• **Exercise directions**: Of the lines below, write out exactly those from the line with "is the set of" through the line with "flats containing a", both included, and skip the rest.

***

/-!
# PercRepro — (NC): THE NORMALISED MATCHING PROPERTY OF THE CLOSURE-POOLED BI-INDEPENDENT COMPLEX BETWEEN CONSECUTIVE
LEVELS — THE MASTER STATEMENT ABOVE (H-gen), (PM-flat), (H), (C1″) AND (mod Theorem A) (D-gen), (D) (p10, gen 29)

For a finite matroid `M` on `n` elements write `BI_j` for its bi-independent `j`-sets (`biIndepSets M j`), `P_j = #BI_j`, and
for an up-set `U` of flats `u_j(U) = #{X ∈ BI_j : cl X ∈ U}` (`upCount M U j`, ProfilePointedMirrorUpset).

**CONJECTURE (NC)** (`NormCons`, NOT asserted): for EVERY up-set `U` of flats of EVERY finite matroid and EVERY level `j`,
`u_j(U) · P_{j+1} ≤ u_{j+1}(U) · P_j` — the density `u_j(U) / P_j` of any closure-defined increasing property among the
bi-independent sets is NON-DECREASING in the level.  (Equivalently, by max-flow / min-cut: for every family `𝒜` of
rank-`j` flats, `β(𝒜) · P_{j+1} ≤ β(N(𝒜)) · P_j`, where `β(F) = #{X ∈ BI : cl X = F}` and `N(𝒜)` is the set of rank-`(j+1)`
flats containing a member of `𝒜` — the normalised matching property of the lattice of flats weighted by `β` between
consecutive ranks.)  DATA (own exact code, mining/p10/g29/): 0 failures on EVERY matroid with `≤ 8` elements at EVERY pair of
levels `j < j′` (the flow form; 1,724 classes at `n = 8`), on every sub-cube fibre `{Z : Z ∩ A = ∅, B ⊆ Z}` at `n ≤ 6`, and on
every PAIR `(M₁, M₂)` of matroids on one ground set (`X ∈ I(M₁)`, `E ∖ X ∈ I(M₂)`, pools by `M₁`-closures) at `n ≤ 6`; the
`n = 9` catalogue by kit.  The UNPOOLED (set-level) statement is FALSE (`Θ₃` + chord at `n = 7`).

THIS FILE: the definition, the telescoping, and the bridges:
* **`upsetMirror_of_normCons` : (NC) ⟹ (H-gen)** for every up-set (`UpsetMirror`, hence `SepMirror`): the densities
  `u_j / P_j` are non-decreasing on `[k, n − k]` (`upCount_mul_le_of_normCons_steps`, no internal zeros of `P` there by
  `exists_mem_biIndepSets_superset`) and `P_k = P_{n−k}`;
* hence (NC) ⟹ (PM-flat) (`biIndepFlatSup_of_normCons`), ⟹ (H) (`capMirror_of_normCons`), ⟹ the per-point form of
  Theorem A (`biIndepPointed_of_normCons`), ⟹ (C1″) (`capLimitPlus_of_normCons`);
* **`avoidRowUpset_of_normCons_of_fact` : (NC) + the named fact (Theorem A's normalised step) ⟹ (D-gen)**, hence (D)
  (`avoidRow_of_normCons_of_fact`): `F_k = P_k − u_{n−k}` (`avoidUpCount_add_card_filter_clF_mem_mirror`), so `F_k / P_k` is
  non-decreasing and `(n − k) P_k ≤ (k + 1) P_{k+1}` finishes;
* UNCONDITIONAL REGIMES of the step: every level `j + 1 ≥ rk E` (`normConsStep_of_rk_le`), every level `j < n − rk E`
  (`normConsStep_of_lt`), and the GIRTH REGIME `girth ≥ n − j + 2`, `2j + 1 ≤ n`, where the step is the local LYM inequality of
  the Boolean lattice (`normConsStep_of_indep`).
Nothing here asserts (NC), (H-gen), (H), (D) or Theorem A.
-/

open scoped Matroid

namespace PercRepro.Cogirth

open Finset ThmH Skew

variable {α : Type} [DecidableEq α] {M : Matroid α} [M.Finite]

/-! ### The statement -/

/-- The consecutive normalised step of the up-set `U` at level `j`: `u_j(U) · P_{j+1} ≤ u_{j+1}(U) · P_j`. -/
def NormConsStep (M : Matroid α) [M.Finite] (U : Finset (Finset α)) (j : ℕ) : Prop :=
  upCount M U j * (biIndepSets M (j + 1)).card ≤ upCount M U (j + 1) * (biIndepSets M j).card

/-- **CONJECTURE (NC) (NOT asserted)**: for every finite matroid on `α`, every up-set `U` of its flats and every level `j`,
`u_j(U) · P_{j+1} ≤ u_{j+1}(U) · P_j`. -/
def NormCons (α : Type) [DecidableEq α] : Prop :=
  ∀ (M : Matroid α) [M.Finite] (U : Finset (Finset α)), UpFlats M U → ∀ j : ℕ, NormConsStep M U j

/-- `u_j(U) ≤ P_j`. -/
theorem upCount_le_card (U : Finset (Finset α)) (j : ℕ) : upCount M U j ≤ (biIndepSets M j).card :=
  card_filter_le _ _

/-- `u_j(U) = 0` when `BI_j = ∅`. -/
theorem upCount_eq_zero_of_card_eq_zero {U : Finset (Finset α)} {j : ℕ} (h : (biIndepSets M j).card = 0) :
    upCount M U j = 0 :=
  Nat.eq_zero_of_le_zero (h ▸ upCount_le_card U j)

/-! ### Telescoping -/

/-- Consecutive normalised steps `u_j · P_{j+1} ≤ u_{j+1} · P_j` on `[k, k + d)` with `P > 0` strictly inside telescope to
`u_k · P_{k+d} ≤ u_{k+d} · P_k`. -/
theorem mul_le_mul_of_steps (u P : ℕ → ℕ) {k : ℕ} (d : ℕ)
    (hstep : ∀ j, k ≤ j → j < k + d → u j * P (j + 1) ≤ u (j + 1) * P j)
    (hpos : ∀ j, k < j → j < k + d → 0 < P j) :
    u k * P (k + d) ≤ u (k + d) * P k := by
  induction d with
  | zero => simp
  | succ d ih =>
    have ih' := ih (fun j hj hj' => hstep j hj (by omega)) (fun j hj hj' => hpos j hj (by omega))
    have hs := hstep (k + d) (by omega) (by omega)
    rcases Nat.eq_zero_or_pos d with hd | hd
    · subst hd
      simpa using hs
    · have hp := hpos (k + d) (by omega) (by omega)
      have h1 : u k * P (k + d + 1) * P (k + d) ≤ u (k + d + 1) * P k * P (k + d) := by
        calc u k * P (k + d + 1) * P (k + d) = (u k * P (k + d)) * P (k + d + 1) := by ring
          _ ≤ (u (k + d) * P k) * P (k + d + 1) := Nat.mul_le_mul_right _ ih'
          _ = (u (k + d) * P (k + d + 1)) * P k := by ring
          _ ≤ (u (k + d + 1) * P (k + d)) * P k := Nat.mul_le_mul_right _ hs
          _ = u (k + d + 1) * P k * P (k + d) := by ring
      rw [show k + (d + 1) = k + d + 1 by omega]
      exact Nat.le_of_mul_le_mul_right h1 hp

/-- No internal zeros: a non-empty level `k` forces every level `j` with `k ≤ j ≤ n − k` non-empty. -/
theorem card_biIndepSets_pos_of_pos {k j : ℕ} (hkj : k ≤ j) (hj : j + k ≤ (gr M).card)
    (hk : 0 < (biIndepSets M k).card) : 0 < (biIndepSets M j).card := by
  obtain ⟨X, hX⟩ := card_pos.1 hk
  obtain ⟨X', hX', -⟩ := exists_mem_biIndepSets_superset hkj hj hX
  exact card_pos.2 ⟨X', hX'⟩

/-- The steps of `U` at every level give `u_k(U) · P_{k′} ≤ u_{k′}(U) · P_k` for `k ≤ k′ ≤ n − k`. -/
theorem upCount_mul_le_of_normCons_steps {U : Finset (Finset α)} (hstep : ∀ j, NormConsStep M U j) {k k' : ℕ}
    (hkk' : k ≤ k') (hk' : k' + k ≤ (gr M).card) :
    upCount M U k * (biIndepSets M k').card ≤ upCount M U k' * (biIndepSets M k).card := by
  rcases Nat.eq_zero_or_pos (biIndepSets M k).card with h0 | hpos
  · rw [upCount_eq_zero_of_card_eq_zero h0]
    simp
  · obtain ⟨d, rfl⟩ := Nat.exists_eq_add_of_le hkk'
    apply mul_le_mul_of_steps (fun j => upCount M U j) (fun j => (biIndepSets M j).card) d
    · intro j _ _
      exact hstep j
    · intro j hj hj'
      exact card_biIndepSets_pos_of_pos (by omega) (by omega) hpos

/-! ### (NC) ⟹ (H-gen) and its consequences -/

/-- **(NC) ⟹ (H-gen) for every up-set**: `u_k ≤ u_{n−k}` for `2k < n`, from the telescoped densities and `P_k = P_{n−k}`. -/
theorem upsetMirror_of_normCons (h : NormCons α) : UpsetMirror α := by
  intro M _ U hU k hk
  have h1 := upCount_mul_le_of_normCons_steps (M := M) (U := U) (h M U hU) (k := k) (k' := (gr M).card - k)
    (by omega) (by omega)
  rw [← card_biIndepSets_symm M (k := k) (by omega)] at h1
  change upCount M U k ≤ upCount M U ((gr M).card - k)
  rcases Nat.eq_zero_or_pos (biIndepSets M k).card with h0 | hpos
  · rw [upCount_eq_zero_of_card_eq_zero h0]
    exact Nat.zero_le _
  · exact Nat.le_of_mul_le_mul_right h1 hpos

***

• **Answer box**:
rank-`j` flats, `β(𝒜) · P_{j+1} ≤ β(N(𝒜)) · P_j`, where `β(F) = #{X ∈ BI : cl X = F}` and `N(𝒜)` is the set of rank-`(j+1)`
flats containing a member of `𝒜` — the normalised matching property of the lattice of flats weighted by `β` between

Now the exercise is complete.